Xiao & Tokenizer
Hey Xiao, I’ve been digging into byte‑pair encoding versus unigram models for subword tokenization, any insights on their efficiency when scaling vocab sizes?
BPE tends to hit a sweet spot when you keep the vocab size moderate – it’s fast, the merges are deterministic, and the number of subwords grows linearly with the size you set. Unigram can squeeze more out of a small vocab because it’s probabilistic, but the decoding becomes a bit heavier, especially as you push the vocab beyond a few thousand tokens. In practice, for very large vocab sizes BPE stays lighter on memory, while unigram starts to pay off only if you need a tighter compression and can afford the extra inference time.
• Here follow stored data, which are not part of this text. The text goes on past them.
/-- **Kozma–Nitzan's inequality (6), division-free form.**  With `D = {a₁ ↮ a₂}`,
`{0 ↔ A} = {0 ↔ a₁} ∪ {0 ↔ a₂}`:
`μ(D ∩ {0↔a₁}) · μ({0↔A} ∩ {a₁↔b}) + μ(D ∩ {0↔a₂}) · μ({0↔A} ∩ {a₂↔b})`
`  ≤ (μ(D ∩ {0↔a₁}) + μ(D ∩ {0↔a₂})) · μ({0↔b} ∩ {0↔A})`,
i.e. (6) multiplied through by `(φ(1) + φ(2)) · μ(D)`.  Printed proof: the two "subtract the common
event" identities and "BHK 4 times"; the `α, β`-combination of the four BHK bounds cancels
identically. [cite: KozmaNitzan2024, Thm. 1, (5)–(6) (pp. 7–8)] -/
theorem preFKG_pair_coeff (w : Sym2 V → unitInterval) (o b a₁ a₂ : V) :
    (prodBernoulli w).real ((openConn a₁ a₂)ᶜ ∩ openConn o a₁) *
        (prodBernoulli w).real ((openConn o a₁ ∪ openConn o a₂) ∩ openConn a₁ b) +
      (prodBernoulli w).real ((openConn a₁ a₂)ᶜ ∩ openConn o a₂) *
        (prodBernoulli w).real ((openConn o a₁ ∪ openConn o a₂) ∩ openConn a₂ b) ≤
    ((prodBernoulli w).real ((openConn a₁ a₂)ᶜ ∩ openConn o a₁) +
        (prodBernoulli w).real ((openConn a₁ a₂)ᶜ ∩ openConn o a₂)) *
      (prodBernoulli w).real (openConn o b ∩ (openConn o a₁ ∪ openConn o a₂)) := by
  classical
  by_cases h12 : a₁ = a₂
  · -- `A` is a singleton: `D = ∅`, every coefficient vanishes
    subst h12
    have hD : ((openConn a₁ a₁)ᶜ : Set (BondConfig V)) = ∅ := by
      ext ω
      simp only [mem_compl_iff, openConn, mem_setOf_eq, mem_empty_iff_false, iff_false, not_not]
      exact SimpleGraph.Reachable.refl _
    simp [hD]
  set μ := prodBernoulli w with hμ
  set O₁ : Set (BondConfig V) := openConn o a₁ with hO₁
  set O₂ : Set (BondConfig V) := openConn o a₂ with hO₂
  set Ob : Set (BondConfig V) := openConn o b with hOb
  set B₁ : Set (BondConfig V) := openConn a₁ b with hB₁
  set B₂ : Set (BondConfig V) := openConn a₂ b with hB₂
  set D : Set (BondConfig V) := {ω | ¬ (openGraph ω).Reachable a₁ a₂} with hD
  have hDc : ((openConn a₁ a₂)ᶜ : Set (BondConfig V)) = D := by
    ext ω
    simp [hD, openConn]
  rw [hDc]
  set E : Set (BondConfig V) := Ob ∩ (O₁ ∪ O₂) with hE
  set F₁ : Set (BondConfig V) := (O₁ ∪ O₂) ∩ B₁ with hF₁
  set F₂ : Set (BondConfig V) := (O₁ ∪ O₂) ∩ B₂ with hF₂
  have hsplit : ∀ A S : Set (BondConfig V), μ.real A = μ.real (A ∩ S) + μ.real (A ∩ Sᶜ) := by
    intro A S
    rw [← measureReal_inter_add_sdiff (s := A) (MeasurableSet.of_discrete : MeasurableSet S), Set.sdiff_eq]
  -- the two "subtract the common event" identities (p. 7: "subtracting some common events from
  -- both couples (e.g. 0 ↔ a₁ ↔ b for the first couple)")
  have hE1 : E ∩ O₁ = F₁ ∩ O₁ := by
    ext ω
    simp only [mem_inter_iff, mem_union, hE, hF₁, hO₁, hO₂, hOb, hB₁, openConn, mem_setOf_eq]
    constructor
    · rintro ⟨⟨hb, _⟩, h1⟩
      exact ⟨⟨Or.inl h1, h1.symm.trans hb⟩, h1⟩
    · rintro ⟨⟨_, hb⟩, h1⟩
      exact ⟨⟨h1.trans hb, Or.inl h1⟩, h1⟩
  have hE1c : E ∩ O₁ᶜ = O₂ ∩ B₂ ∩ D := by
    ext ω
    simp only [mem_inter_iff, mem_union, mem_compl_iff, hE, hO₁, hO₂, hOb, hB₂, hD, openConn,
      mem_setOf_eq]
    constructor
    · rintro ⟨⟨hb, h1 | h2⟩, hn1⟩
      · exact absurd h1 hn1
      · exact ⟨⟨h2, h2.symm.trans hb⟩, fun h => hn1 (h2.trans h.symm)⟩
    · rintro ⟨⟨h2, hb⟩, hn⟩
      exact ⟨⟨h2.trans hb, Or.inr h2⟩, fun h1 => hn (h1.symm.trans h2)⟩
  have hF1c : F₁ ∩ O₁ᶜ = O₂ ∩ B₁ ∩ D := by
    ext ω
    simp only [mem_inter_iff, mem_union, mem_compl_iff, hF₁, hO₁, hO₂, hB₁, hD, openConn,
      mem_setOf_eq]
    constructor
    · rintro ⟨⟨h1 | h2, hb⟩, hn1⟩
      · exact absurd h1 hn1
      · exact ⟨⟨h2, hb⟩, fun h => hn1 (h2.trans h.symm)⟩
    · rintro ⟨⟨h2, hb⟩, hn⟩
      exact ⟨⟨Or.inr h2, hb⟩, fun h1 => hn (h1.symm.trans h2)⟩
  have hE2 : E ∩ O₂ = F₂ ∩ O₂ := by
    ext ω
    simp only [mem_inter_iff, mem_union, hE, hF₂, hO₁, hO₂, hOb, hB₂, openConn, mem_setOf_eq]
    constructor
    · rintro ⟨⟨hb, _⟩, h2⟩
      exact ⟨⟨Or.inr h2, h2.symm.trans hb⟩, h2⟩
    · rintro ⟨⟨_, hb⟩, h2⟩
      exact ⟨⟨h2.trans hb, Or.inr h2⟩, h2⟩
  have hE2c : E ∩ O₂ᶜ = O₁ ∩ B₁ ∩ D := by
    ext ω
    simp only [mem_inter_iff, mem_union, mem_compl_iff, hE, hO₁, hO₂, hOb, hB₁, hD, openConn,
      mem_setOf_eq]
    constructor
    · rintro ⟨⟨hb, h1 | h2⟩, hn2⟩
      · exact ⟨⟨h1, h1.symm.trans hb⟩, fun h => hn2 (h1.trans h)⟩
      · exact absurd h2 hn2
    · rintro ⟨⟨h1, hb⟩, hn⟩
      exact ⟨⟨h1.trans hb, Or.inl h1⟩, fun h2 => hn (h1.symm.trans h2)⟩
  have hF2c : F₂ ∩ O₂ᶜ = O₁ ∩ B₂ ∩ D := by
    ext ω
    simp only [mem_inter_iff, mem_union, mem_compl_iff, hF₂, hO₁, hO₂, hB₂, hD, openConn,
      mem_setOf_eq]
    constructor
    · rintro ⟨⟨h1 | h2, hb⟩, hn2⟩
      · exact ⟨⟨h1, hb⟩, fun h => hn2 (h1.trans h)⟩
      · exact absurd h2 hn2
    · rintro ⟨⟨h1, hb⟩, hn⟩
      exact ⟨⟨Or.inl h1, hb⟩, fun h2 => hn (h1.symm.trans h2)⟩
  -- p. 7: `L = α (P(0↔a₂↔b, D) − P(0↔a₂, a₁↔b, D)) + β (P(0↔a₁↔b, D) − P(0↔a₁, a₂↔b, D))`
  have hdiff1 : μ.real E - μ.real F₁ = μ.real (O₂ ∩ B₂ ∩ D) - μ.real (O₂ ∩ B₁ ∩ D) := by
    rw [hsplit E O₁, hsplit F₁ O₁, hE1, hE1c, hF1c]
    ring
  have hdiff2 : μ.real E - μ.real F₂ = μ.real (O₁ ∩ B₁ ∩ D) - μ.real (O₁ ∩ B₂ ∩ D) := by
    rw [hsplit E O₂, hsplit F₂ O₂, hE2, hE2c, hF2c]
    ring
  -- p. 8: "Applying BHK 4 times", given `D = {a₁ ↮ a₂}`
  have hD1 : {ω : BondConfig V | ∀ x ∈ ({a₂} : Set V), ¬ (openGraph ω).Reachable a₁ x} = D := by
    ext ω
    simp [hD]
  have hD2 : {ω : BondConfig V | ∀ x ∈ ({a₁} : Set V), ¬ (openGraph ω).Reachable a₂ x} = D := by
    ext ω
    simp only [mem_setOf_eq, mem_singleton_iff, forall_eq, hD]
    exact not_congr ⟨SimpleGraph.Reachable.symm, SimpleGraph.Reachable.symm⟩
  have hD3 : {ω : BondConfig V | ¬ (openGraph ω).Reachable a₂ a₁} = D := by
    ext ω
    simp only [mem_setOf_eq, hD]
    exact not_congr ⟨SimpleGraph.Reachable.symm, SimpleGraph.Reachable.symm⟩
  -- (i) `μ(D, 0↔a₂) μ(D, a₂↔b) ≤ μ(D) μ(D, 0↔a₂, a₂↔b)` (Thm. 1.3 in `C_{a₂}`)
  have h_i := bhk_one_upper_upper w a₂ ({a₁} : Set V) (by simpa using Ne.symm h12)
    (isUpperSet_connFamily a₂ o) (isUpperSet_connFamily a₂ b)
  rw [hD2, ← openConn_eq_setOf_connFamily, ← openConn_eq_setOf_connFamily, openConn_symm a₂ o] at h_i
  -- (ii) `μ(D) μ(D, 0↔a₂, a₁↔b) ≤ μ(D, 0↔a₂) μ(D, a₁↔b)` (Thm. 1.4, `C_{a₂}` and `C_{a₁}`)
  have h_ii := bhk_two_upper_upper w a₂ a₁ (Ne.symm h12) (isUpperSet_connFamily a₂ o)
    (isUpperSet_connFamily a₁ b)
  rw [hD3, ← openConn_eq_setOf_connFamily, ← openConn_eq_setOf_connFamily, openConn_symm a₂ o] at h_ii
  -- (iii) `μ(D, 0↔a₁) μ(D, a₁↔b) ≤ μ(D) μ(D, 0↔a₁, a₁↔b)` (Thm. 1.3 in `C_{a₁}`)
  have h_iii := bhk_one_upper_upper w a₁ ({a₂} : Set V) (by simpa using h12)
    (isUpperSet_connFamily a₁ o) (isUpperSet_connFamily a₁ b)
  rw [hD1, ← openConn_eq_setOf_connFamily, ← openConn_eq_setOf_connFamily, openConn_symm a₁ o] at h_iii
  -- (iv) `μ(D) μ(D, 0↔a₁, a₂↔b) ≤ μ(D, 0↔a₁) μ(D, a₂↔b)` (Thm. 1.4, `C_{a₁}` and `C_{a₂}`)
  have h_iv := bhk_two_upper_upper w a₁ a₂ h12 (isUpperSet_connFamily a₁ o)
    (isUpperSet_connFamily a₂ b)
  rw [← openConn_eq_setOf_connFamily, ← openConn_eq_setOf_connFamily, openConn_symm a₁ o] at h_iv
  -- normalise the intersections
  have e1 : D ∩ (O₂ ∩ B₂) = O₂ ∩ B₂ ∩ D := inter_comm _ _
  have e2 : D ∩ (O₂ ∩ B₁) = O₂ ∩ B₁ ∩ D := inter_comm _ _
  have e3 : D ∩ (O₁ ∩ B₁) = O₁ ∩ B₁ ∩ D := inter_comm _ _
  have e4 : D ∩ (O₁ ∩ B₂) = O₁ ∩ B₂ ∩ D := inter_comm _ _
  simp only [← hD, ← hO₁, ← hO₂, ← hB₁, ← hB₂] at h_i h_ii h_iii h_iv
  rw [e1] at h_i
  rw [e2] at h_ii
  rw [e3] at h_iii
  rw [e4] at h_iv
  -- the printed lower bounds for the two brackets of `L`, each multiplied by `μ(D)`:
  -- `μ(D)·(μE − μF₁) ≥ μ(D,0↔a₂)·(μ(D,a₂↔b) − μ(D,a₁↔b))` ("`≥ φ(2)(…)`") and symmetrically
  have key1 : μ.real D * (μ.real E - μ.real F₁) ≥
      μ.real (D ∩ O₂) * (μ.real (D ∩ B₂) - μ.real (D ∩ B₁)) := by
    rw [hdiff1, mul_sub, mul_sub]
    linarith [h_i, h_ii]
  have key2 : μ.real D * (μ.real E - μ.real F₂) ≥
      μ.real (D ∩ O₁) * (μ.real (D ∩ B₁) - μ.real (D ∩ B₂)) := by
    rw [hdiff2, mul_sub, mul_sub]
    linarith [h_iii, h_iv]
  -- "collecting terms … the second equality is due to our definition of α and β": with the
  -- un-normalised coefficients `μ(D ∩ O₁)`, `μ(D ∩ O₂)` the two lower bounds cancel exactly, so
  -- `μ(D) · [μ(D∩O₁)(μE − μF₁) + μ(D∩O₂)(μE − μF₂)] ≥ 0`.
  have hsum : μ.real D * (μ.real (D ∩ O₁) * (μ.real E - μ.real F₁) +
      μ.real (D ∩ O₂) * (μ.real E - μ.real F₂)) ≥ 0 := by
    have hO1n : 0 ≤ μ.real (D ∩ O₁) := measureReal_nonneg
    have hO2n : 0 ≤ μ.real (D ∩ O₂) := measureReal_nonneg
    have := add_le_add (mul_le_mul_of_nonneg_left key1 hO1n) (mul_le_mul_of_nonneg_left key2 hO2n)
    nlinarith [this]
  by_cases hD0 : μ.real D = 0
  · -- degenerate case: `μ(D) = 0` forces both coefficients to vanish
    have hz : ∀ A : Set (BondConfig V), μ.real (D ∩ A) = 0 := fun A =>
      le_antisymm ((measureReal_mono inter_subset_left).trans hD0.le) measureReal_nonneg
    rw [hz, hz]
    simp
  · have hDpos : 0 < μ.real D := lt_of_le_of_ne measureReal_nonneg (Ne.symm hD0)
    have : μ.real (D ∩ O₁) * (μ.real E - μ.real F₁) + μ.real (D ∩ O₂) * (μ.real E - μ.real F₂) ≥ 0 :=
      nonneg_of_mul_nonneg_right (by simpa [mul_comm] using hsum) hDpos
    nlinarith [this]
Sounds about right. BPE’s linear merge chain keeps things lightweight, while Unigram’s probability table just grows. If we’re targeting a 50‑k vocab for a multilingual model, BPE probably won’t hit that compression ceiling, but the overhead stays low. Maybe try a hybrid: start with BPE to prune the token set, then apply a lightweight Unigram fine‑tune on the remaining tokens? Just a thought.
That’s a sensible trade‑off. Start with BPE to collapse the obvious frequent merges, then run a small Unigram on the leftover set to capture rare cross‑lingual morphemes. Just watch the merge overlap – you’ll end up with a few duplicated subwords if you’re not careful. Keep the Unigram vocab under a few thousand, and you’ll stay in the “lightweight” zone while still nudging the compression.
That makes sense, just remember to keep the merge table clean before the Unigram step, otherwise you’ll see a handful of duplicate tokens creeping in. Keep the Unigram under two thousand and you’ll stay efficient while still catching those rare cross‑lingual pieces.
Right, prune the BPE merge list before handing it off. Two thousand Unigram slots is a sweet spot – enough to pick up the odd cross‑lingual fragment, but still light on memory. Keeps the whole pipeline from blowing up.
Got it, prune the BPE merges first, then feed the clean list into a 2 k Unigram – that keeps memory in check while still catching those rare cross‑lingual pieces. Just double‑check for any frequency spikes that might push a merge back in.
Sure thing, will filter the merge list and keep an eye on any frequency spikes before the Unigram step. Keeps the memory usage in check while still capturing the rare cross‑lingual tokens.
Sounds good, keep it tight and you’ll stay efficient.